It's a viscious cycle, I get on the internet, I log onto myspace, I get off the internet. I've become one of those people you keep hearing about on dateline. Blah.
Life has been life lately, you know: same shit, different day. Work mostly, hanging out when the mood/time/funds strike me. Oh! I did recently do something very cool (insert drumroll here)... I bought a car! I was so crazy excited, it's my first major purchase that's actually something tangible as opposed to, say, a vacation to Florida. I made my mom go with me, cause I don't really know squat about cars, and I didn't really feel the need to get taken for a ride. In my head I was going to walk into the car dealership and some guy in a shiny sharkskin suit with sliked back helmet hair was going to talk me into a blue 79 pinto with one orange door faster than you can say "all sales are final". So, I made my mom go because A: she's pretty auto-literate, and B: well, quite frankly... she's a bitch. She wasn't going to take any crap off of them. But it was actually a very soft sale. Apparently, they don't work on commision there, so they don't care if I buy a car or not. Well, they do, but you know what I mean.

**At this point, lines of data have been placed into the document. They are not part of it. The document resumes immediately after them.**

/-!
# Data of admissible Kerr waves: ALL derivatives vanish at data-free slice points; the initial
# coordinate Sobolev energy of every order is finite

(family `gr`, infrastructure for **gr.S24** and for the `κ`-explicit programme near extremality;
namespaces `Literature.Geometry.Lorentzian`, `Literature.Geometry.Lorentzian.Kerr`)

`KerrTimeDerivative.lean` proves that for a smooth solution `ψ` of `□_g ψ = 0` on a Kerr–Schild chart
domain whose data `(ψ, dψ)` vanish at the points of the slice `{t* = 0}` outside a compact set `K`,
all SECOND derivatives `D²ψ̃` vanish at those points (`Kerr.fderiv_fderiv_extend_eq_zero_of_data`),
whence `Tψ` is admissible with the same `K` and the second-order energy of the data is finite
(`IsAdmissibleKerrWave.sliceSobolevEnergy_two_lt_top`). Dafermos–Rodnianski–Shlapentokh-Rothman's
higher-order statement (arXiv:1402.7034, Thm. 3.2 (25) at order `j`) has the order-`j` energy of the
data on its right-hand side, and its consequence forms ("`E < ∞` for smooth compactly supported
data", §4.1) need that energy to be finite at EVERY order. This file supplies it:

* `iteratedFDeriv_succ_basis_cons` — `D^{n+1}f(x)(e_μ, e_w) = ∂_μ (y ↦ D^n f(y)(e_w))(x)` for `f`
  smooth at `x` (Mathlib's `DifferentiableAt.iteratedFDeriv_succ_apply_left'` on basis tuples);
* `iteratedFDeriv_basis_cons_zero` — **the time slot moves inside**: for `f` smooth on an open set
  `U ∋ x`, `D^{n+1}f(x)(e₀, e_w) = D^n(∂₀f)(x)(e_w)` (induction on `n`; only the symmetry of SECOND
  derivatives, `fderiv_fderiv_apply_comm`, is used);
* `Kerr.timeDeriv_data_eq_zero_of_data` — the data of `Tψ` vanish off the same `K` (the content of
  `IsAdmissibleKerrWave.timeDeriv`, with the support set explicit);
* `Kerr.iteratedFDeriv_extend_basis_eq_zero_of_data`, `Kerr.iteratedFDeriv_extend_eq_zero_of_data` —
  **all iterated derivatives `D^nψ̃(x)` vanish at data-free slice points** `x ∉ K`: on basis tuples
  `(e_{w₀}, …, e_{w_{n−1}})` by induction on `n` — a spatial outermost direction differentiates the
  function `y ↦ D^{n−1}ψ̃(y)(…)`, which vanishes at the nearby slice points (induction hypothesis),
  along a line inside the slice; the time direction is moved inside and `∂₀ψ̃ = (Tψ)~` near `x`, to
  which the induction hypothesis applies (`Tψ` solves the equation, `Kerr.dalembertian_timeDeriv_eq_zero`,
  with data vanishing off the same `K`); then multilinearity (`Module.Basis.ext_multilinear`);
* `IsAdmissibleKerrWave.sliceSobolevEnergy_lt_top` — **`E_k[ψ](0) = sliceSobolevEnergy … ψ 0 k 0 univ
  < ∞` for every admissible wave and every `k`** (the integrand is continuous on `K` and vanishes
  off `K`).

## References

* M. Dafermos, I. Rodnianski, Y. Shlapentokh-Rothman, *Decay for solutions of the wave equation on
  Kerr exterior spacetimes III: the full subextremal case `|a| < M`*, Ann. of Math. 183 (2016)
  787–913, arXiv:1402.7034, §2.2.2 (`T` Killing), §3.2 Thm. 3.2 (25) (order-`j` data energy), §4.1
  (reduction to smooth compactly supported data) (key `DafermosRodnianskiShlapentokhrothman2014`).
-/

noncomputable section

open Set Filter
open scoped Topology Manifold ContDiff

namespace Literature.Geometry.Lorentzian

/-! ### Iterated derivatives on coordinate basis tuples -/

/-- **Outermost slot**: `D^{n+1}f(x)(e_μ, e_{w}) = ∂_{e_μ}(y ↦ D^n f(y)(e_w))(x)` for `f` smooth at
`x`. [folklore] -/
theorem iteratedFDeriv_succ_basis_cons {f : E4 → ℝ} {x : E4} (hf : ContDiffAt ℝ ∞ f x) (n : ℕ)
    (μ : Fin 4) (w : Fin n → Fin 4) :
    iteratedFDeriv ℝ (n + 1) f x (Fin.cons (E4.basisVector μ) fun i ↦ E4.basisVector (w i)) =
      fderiv ℝ (fun y ↦ iteratedFDeriv ℝ n f y fun i ↦ E4.basisVector (w i)) x
        (E4.basisVector μ) := by
  have hfn : ContDiffAt ℝ ((n + 1 : ℕ) : ℕ∞) f x := hf.of_le (by exact_mod_cast le_top)
  have hd : DifferentiableAt ℝ (iteratedFDeriv ℝ n f) x :=
    hfn.differentiableAt_iteratedFDeriv (by exact_mod_cast (by omega : n < n + 1))
  rw [hd.iteratedFDeriv_succ_apply_left']
  simp only [Fin.cons_zero, Fin.tail_cons]

/-- The basis tuple of a word is the `Fin.cons` of its head vector and the tuple of its tail.
[folklore] -/
theorem basisTuple_eq_cons {n : ℕ} (w : Fin (n + 1) → Fin 4) :
    (fun i ↦ E4.basisVector (w i)) =
      Fin.cons (E4.basisVector (w 0)) fun i ↦ E4.basisVector (Fin.tail w i) := by
  funext i
  refine Fin.cases ?_ (fun j ↦ ?_) i
  · simp
  · simp [Fin.tail]

/-- `y ↦ D^n f(y)(m)` is `C^k` at `x` if `f` is smooth at `x`. [folklore] -/
theorem contDiffAt_iteratedFDeriv_apply {f : E4 → ℝ} {x : E4} (hf : ContDiffAt ℝ ∞ f x) (n : ℕ)
    (m : Fin n → E4) (k : ℕ) :
    ContDiffAt ℝ k (fun y ↦ iteratedFDeriv ℝ n f y m) x := by
  have hfn : ContDiffAt ℝ ((k + n : ℕ) : ℕ∞) f x := hf.of_le (by exact_mod_cast le_top)
  have h1 : ContDiffAt ℝ k (iteratedFDeriv ℝ n f) x :=
    hfn.iteratedFDeriv_right (by push_cast; exact le_rfl)
  exact ((ContinuousMultilinearMap.apply ℝ (fun _ : Fin n ↦ E4) ℝ m).contDiff.of_le le_top).contDiffAt.comp
    x h1

/-- **The time slot moves inside.** For `f` smooth on an open set `U` and `x ∈ U`:
`D^{n+1}f(x)(e₀, e_w) = D^n(∂₀f)(x)(e_w)`, `∂₀f = (y ↦ Df(y)e₀)`. Induction on `n`, using only the
symmetry of second derivatives (`fderiv_fderiv_apply_comm`) applied to the smooth functions
`y ↦ D^n f(y)(e_{w'})`. [folklore] -/
theorem iteratedFDeriv_basis_cons_zero {U : Set E4} (hU : IsOpen U) :
    ∀ (n : ℕ) (f : E4 → ℝ), (∀ y ∈ U, ContDiffAt ℝ ∞ f y) → ∀ x ∈ U, ∀ w : Fin n → Fin 4,
      iteratedFDeriv ℝ (n + 1) f x (Fin.cons (E4.basisVector 0) fun i ↦ E4.basisVector (w i)) =
        iteratedFDeriv ℝ n (fun y ↦ fderiv ℝ f y (E4.basisVector 0)) x
          fun i ↦ E4.basisVector (w i) := by
  intro n
  induction n with
  | zero =>
    intro f hf x hx w
    rw [iteratedFDeriv_succ_basis_cons (hf x hx), iteratedFDeriv_zero_apply]
    simp only [iteratedFDeriv_zero_apply]
  | succ n ih =>
    intro f hf x hx w
    have hfx : ContDiffAt ℝ ∞ f x := hf x hx
    -- the partial derivative `∂₀ f` is smooth on `U`
    have hf0 : ∀ y ∈ U, ContDiffAt ℝ ∞ (fun y ↦ fderiv ℝ f y (E4.basisVector 0)) y := fun y hy ↦
      contDiffAt_fderiv_apply_const_infty (hf y hy) _
    set w' : Fin n → Fin 4 := Fin.tail w with hw'
    set G : E4 → ℝ := fun z ↦ iteratedFDeriv ℝ n f z fun i ↦ E4.basisVector (w' i) with hG
    have hG2 : ContDiffAt ℝ 2 G x := contDiffAt_iteratedFDeriv_apply hfx n _ 2
    -- (1) outermost slot `e₀`, then the word `w = w 0 :: w'`
    rw [iteratedFDeriv_succ_basis_cons hfx (n + 1) 0 w]
    have h1 : (fun y ↦ iteratedFDeriv ℝ (n + 1) f y fun i ↦ E4.basisVector (w i)) =ᶠ[𝓝 x]
        fun y ↦ fderiv ℝ G y (E4.basisVector (w 0)) := by
      filter_upwards [hU.mem_nhds hx] with y hy
      rw [basisTuple_eq_cons w, iteratedFDeriv_succ_basis_cons (hf y hy) n (w 0) w']
    rw [h1.fderiv_eq]
    -- (2) commute `∂₀` and `∂_{w 0}` on the `C²` function `G`
    rw [fderiv_fderiv_apply_comm hG2]
    -- (3) `∂₀ G = D^{n+1} f (e₀, e_{w'}) = D^n (∂₀ f)(e_{w'})` near `x`
    have h3 : (fun y ↦ fderiv ℝ G y (E4.basisVector 0)) =ᶠ[𝓝 x]
        fun y ↦ iteratedFDeriv ℝ n (fun z ↦ fderiv ℝ f z (E4.basisVector 0)) y
          fun i ↦ E4.basisVector (w' i) := by
      filter_upwards [hU.mem_nhds hx] with y hy
      rw [hG, ← iteratedFDeriv_succ_basis_cons (hf y hy) n 0 w', ih f hf y hy w']
    rw [h3.fderiv_eq, ← iteratedFDeriv_succ_basis_cons (hf0 x hx) n (w 0) w', ← basisTuple_eq_cons w]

I ended up with a 2001 Kia Sephia, in what they keep saying is blue, but I'm going with periwinkle. It was very liberating. It felt like I was standing up and going "HEY! World! I'm a grown up!! Which, while still kind of a scary concept for me to wrap my head around, felt really REALLY good. This is the first time something big is JUST mine. I can put whatever I want in and on it, if I drive out all the gas going to a party 3 towns over, nobody gives a shit! No one can tell me what to do. It's a startling bit of clarity in the moment that you realize that you really can do whatever you want, especially when you're used to the kind of mother who likes to keep her hands in EVERY aspect of your life.
I've been missing Ida a lot lately. Especially given that it's 8 months later and we've still got bupkiss as far as a suspect. We had 2 serial shooter recently arrested who have just been going around killing people at random for quite a while now, I've always wondered if her death was linked to that at all. It's weird though, I don't always feel like I have the right to miss her, because there are people who knew her longer, or better. I don't want to infringe on their right to grieve, but I'm still very hurt over losing her. We were not best friends, but I always counted her among my very good friends, and there were things only she and I would laugh at or want to do and Shana would roll her eyes at us, and I miss that. No one should die young.
On that note, I'm gonna take off. I'm currently contemplating if it's worth having a whole sex change to hook up with Lance Bass. He IS hot enough for me to consider it, but I'd be pissed and want him to pay for it if we split up. Decisions, decisions. Later days.